UN DÍA DE VERANO

Por Begoña Otero

Las dos niñas jugaban en su habitación. Estaban de vacaciones de verano. Subí para hacer las camas. Sobre la alfombra había muñecas, libros, puzles… La habitación era abuhardillada y estaba totalmente revestida de madera. Me gustaban las cortinas y las colchas que les había hecho a juego.

Ese día no tenía trabajo, podía dedicarme a hacer cosas en el jardín. Siempre había cosas que hacer: cortar el césped, regar, quitar las flores secas.

Bajamos las tres, pues a ellas les encantaba ayudar.  Detrás de la casa había un terreno más alto,  delimitado por un muro de piedra,  donde crecían varios árboles. Bajo ellos el suelo estaba acolchado de hojas secas. El sol lucía con fuerza. Entonces se nos ocurrió una idea: haríamos una cabaña bajo los árboles. Las niñas estaban entusiasmadas.

—A ver, chicas ¿Qué necesitamos?

—Una manta para el suelo —dijo Thais—, la que usamos para jugar en la habitación nos valdría. ¿Verdad, mamá?

—Claro, hija. También buscaremos unas cuerdas y unas telas para atarlas a los árboles, así formaremos las paredes. Si dejamos abierta  la parte delantera  será  la puerta de entrada.

¡Bien! —gritó  la pequeña con mucho desparpajo— ¿Podemos llamar a los primos para que vengan a jugar?
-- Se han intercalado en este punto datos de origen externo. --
/-- **The structure factor as an explicit finite sum**:
`ĝ_{(q₁,q₂)} = Σ_{a,b<L} cos(2π((q₁a + q₂b) mod L)/L) c(a,b)`. [cite: KLS1988JSP, p. 1021] -/
theorem heisStructureFactor_two_eq_sum_range (L : ℕ) [NeZero L] (n q₁ q₂ : ℕ) :
    heisStructureFactor 0 L n ![(q₁ : ZMod L), (q₂ : ZMod L)] =
      ∑ a ∈ range L, ∑ b ∈ range L, cosNat L ((q₁ * a + q₂ * b) % L) * heisRedCorr2 L n a b := by
  rw [heisStructureFactor_eq_sum_zero_left, sum_torusSite_two_eq_sum_range]
  refine sum_congr rfl fun a _ => sum_congr rfl fun b _ => ?_
  rw [cos_torusPhase_eq_cos_val, heisRedCorr2, cosNat]
  congr 4
  simp only [Fin.sum_univ_two, cons_val_zero, cons_val_one]
  rw [show ((q₁ : ZMod L) * a + q₂ * b) = ((q₁ * a + q₂ * b : ℕ) : ZMod L) by push_cast; ring,
    ZMod.val_natCast]

/-- **The bond correlation on the two-dimensional torus**: `ε = (c(1,0) + c(0,1))/2`.
[cite: KLS1988JSP, eq. (3)] -/
theorem heisBondCorr_two_eq (L : ℕ) [NeZero L] (n : ℕ) :
    heisBondCorr (d := 2) 0 L n = (heisRedCorr2 L n 1 0 + heisRedCorr2 L n 0 1) / 2 := by
  rw [heisBondCorr_eq_sum_zero_left, Fin.sum_univ_two, heisRedCorr2, heisRedCorr2]
  congr 3
  · ext i; fin_cases i <;> simp
  · ext i; fin_cases i <;> simp
import Summits.NavierStokesRegularity.FunctionalMining.NoGo.TopBotEigSplitWallSides
import Summits.NavierStokesRegularity.FunctionalMining.NoGo.TopBotEigSplitWallPoly
import HarnessLib

/-!
# K28 — the concavity inequality `𝓘_q(u) ≥ 0` on `[1/3, 2/3]` at the sharp share `c = c_axi(q)`, for EVERY real `q ≥ 2`

search for candidate a priori estimates; no regularity claim.

One-variable real analysis over the tree toolkit K16 part 1 (`NoGo.TopBotEigSplitShareWallLine`: `lineNsq`, `cAxi`,
`axiB`, `cAxi_pos`), K25 (`cAxi_lt_axiB : c_axi(q) < B_q = ((q−1)/2)·6^{1−q/2}`) and the polynomial certificates K27
(`wallJ_nonneg`, `wallJ_sub_nonneg`, `wallK_nonneg`, `wallGab_nonneg_piece24/46/610/tail`). Context (door D-K6 (c), general
real `q`): K24–K26 reduce the share window `Iic (c_axi q)` for a real `q ≥ 2` to `0 ≤ ρ_q` on `(1/3, 2/3)`; K29 reduces that,
via the flux identity `(s·ρ_q′)′ = −c(q−2)s^{q/2−3}(u(1−u))^{−q}·𝓘_q`, to the sign of

  `𝓘_q(u) = wallI q c u = u^{q−2}·J_q(u) + (1−u)^{q−2}·J_q(1−u) − 12·c·s^{q/2}·K_q(u)`,  `s = lineNsq u = 6u² − 6u + 2`.

THIS file proves **`wallI_cAxi_nonneg : 2 ≤ q → 1/3 ≤ u ≤ 2/3 → 0 ≤ wallI q (c_axi q) u`**. Proof (for `u ≥ 1/2`;
`u ≤ 1/2` by the mirror symmetry `wallI_symm`), with `P = u(1−u) ∈ [2/9, 1/4]`, `r = q − 2 ≥ 0`:
(1) `c_axi(q) < B_q` (K25) and `s/6 ≤ P/2` give `12c·s^{q/2}K ≤ 6(q−1)sK·P^{r/2}·(1/2)^{r/2}` (`wall_entropy_term_le`);
(2) `u^r = P^{r/2}t`, `(1−u)^r = P^{r/2}/t` with `t = (u/(1−u))^{r/2} ≥ t₀ := 1 + (r/2)(1 − (1−u)/u) ≥ 1` (real Bernoulli
`one_add_mul_le_rpow`: `x^a ≥ 1 + a(1 − 1/x)` from `exp y ≥ 1 + y`, `log x ≥ 1 − 1/x`);
(3) `tJ(u) + J(1−u)/t ≥ t₀J(u) + J(1−u)/t₀` since `J(u) ≥ max(J(1−u), 0)` (K27) (`wall_mono_step`);
(4) the convexity chords `(1/2)^{r/2} ≤ a + b·r` on `r ∈ [0,2], [2,4], [4,8]` and `≤ 1/16` for `r ≥ 8` (`half_rpow_le_chord`,
two-point convexity of `exp`);
(5) what is left is `4u²t₀·(t₀J(u) + J(1−u)/t₀ − 6(q−1)sK(a + b·r)) = G_{a,b}(q,u) ≥ 0` — K27's certificates.
Margins (readings only, stdlib floats, `K28.margins7.py` in the evidence directory `pub-nsfunc-nogo/sieveld/wall/flow/`; the
proof uses none of them; v2 wording, Lean text unchanged from v1): the ratio (positive part)/(negative part) of the exact
inequality `𝓘_q(c_axi(q), u) ≥ 0` is `≥ 2.02` over `q ∈ [2, 60]` (spot values to `q = 400`) × `u ∈ [1/2, 2/3]`, least near
`q ≈ 3.06` at the wall `u = 2/3`; for the staged polynomial pieces `G_{a,b} ≥ 0` it is `≥ 1.29`, least near `q ≈ 3.6` at `u = 1/2`.
NOT claimed here: anything about `ρ_q`, (W) or `TopBotEigSplitting` (that is K29); nothing on `heatDissipation`.
search for candidate a priori estimates; no regularity claim.
FILING (prove seat g27, REQUEST #44): declarations byte-identical to the no-go seat's staged `TopBotEigSplitWallIneq.STAGING.lean` 892a9fac045a7855; this line is the only addition.
-/

open Set

noncomputable section

namespace Summit.NavierStokesRegularity.FunctionalMining

namespace TopEig

/-! ## 1. The function `𝓘_q` -/

/-- **`𝓘_q(u) = u^{q−2}·J_q(u) + (1−u)^{q−2}·J_q(1−u) − 12·c·s^{q/2}·K_q(u)`**, `s = ‖A(u)‖² = lineNsq u`: the sign-carrying
factor of the flux derivative `(s·ρ_q′)′` (K29). [ours] -/
def wallI (q c u : ℝ) : ℝ :=
  u ^ (q - 2) * wallJ q u + (1 - u) ^ (q - 2) * wallJ q (1 - u) - 12 * c * lineNsq u ^ (q / 2) * wallK q u

/-- Mirror symmetry `𝓘_q(1 − u) = 𝓘_q(u)`. [bookkeeping] -/
theorem wallI_symm (q c u : ℝ) : wallI q c (1 - u) = wallI q c u := by
  have hK : wallK q (1 - u) = wallK q u := by
    unfold wallK; ring
  have hs : lineNsq (1 - u) = lineNsq u := by
    unfold lineNsq; ring
  unfold wallI
  rw [sub_sub_cancel, hs, hK]
  ring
—Pues claro que sí, en cuanto la terminemos vamos a su casa y los invitamos.

La cabaña resultó   más amplia de lo que pensamos, los niños jugaban y cuchicheaban secretos. Escuchaba sus risas y sus peleas infantiles desde la cocina mientras hacía  la comida. De pronto entró Quío en la cocina. Siempre fue alegre y valiente. Le gustaban todo tipo de animales, perros, gatos, grillos, hámsteres, tortugas, y hasta un pato tuvimos, que vivía feliz en el jardín y entraba de vez en cuando en casa a ver la televisión. En esta ocasión  traía una culebrita enroscada en la mano, y di un grito. Era inofensiva, una cristalina, como la  llamamos  aquí, pero  daba mucha grima y ella lo sabía. Al ver que yo chillaba ella empezó a reírse a carcajadas. Yo me hice la enfadada y le dije: suelta ese bicho ahora mismo.

Se fue corriendo y riéndose.

Por la tarde  hicimos una excursión para ver una cascada que había en los alrededores. El agua que traía el arroyo no era mucha pero a los niños les encantó ver cómo se precipitaba desde  unos diez metros de altura. Dimos un rodeo por el campo para que subieran a la gran roca, que durante muchos años, otros niños antes que ellos, habían disfrutado.

De regreso a casa jugaron un rato más en la cabaña. De pronto me pidieron un tarrito. Fui a ver para qué lo querían, y lo encontré con cuatro ratoncillos recién nacidos dentro. Lo dejaron tapado toda la noche en la cabaña.

Esa noche durmieron emocionados pensando en lo bien que lo pasarían al día siguiente. Pretendían regalar a su tía Luca los ratoncillos, sabiendo que ella les tenía fobia.  Ella chillaría y se retorcería solo con verlos  y se morían de risa al imaginarlo.

A la mañana siguiente los ratoncillos estaban muertos y la tía Luca se salvó del susto, pero los primos habían pasado uno de los mejores días del verano.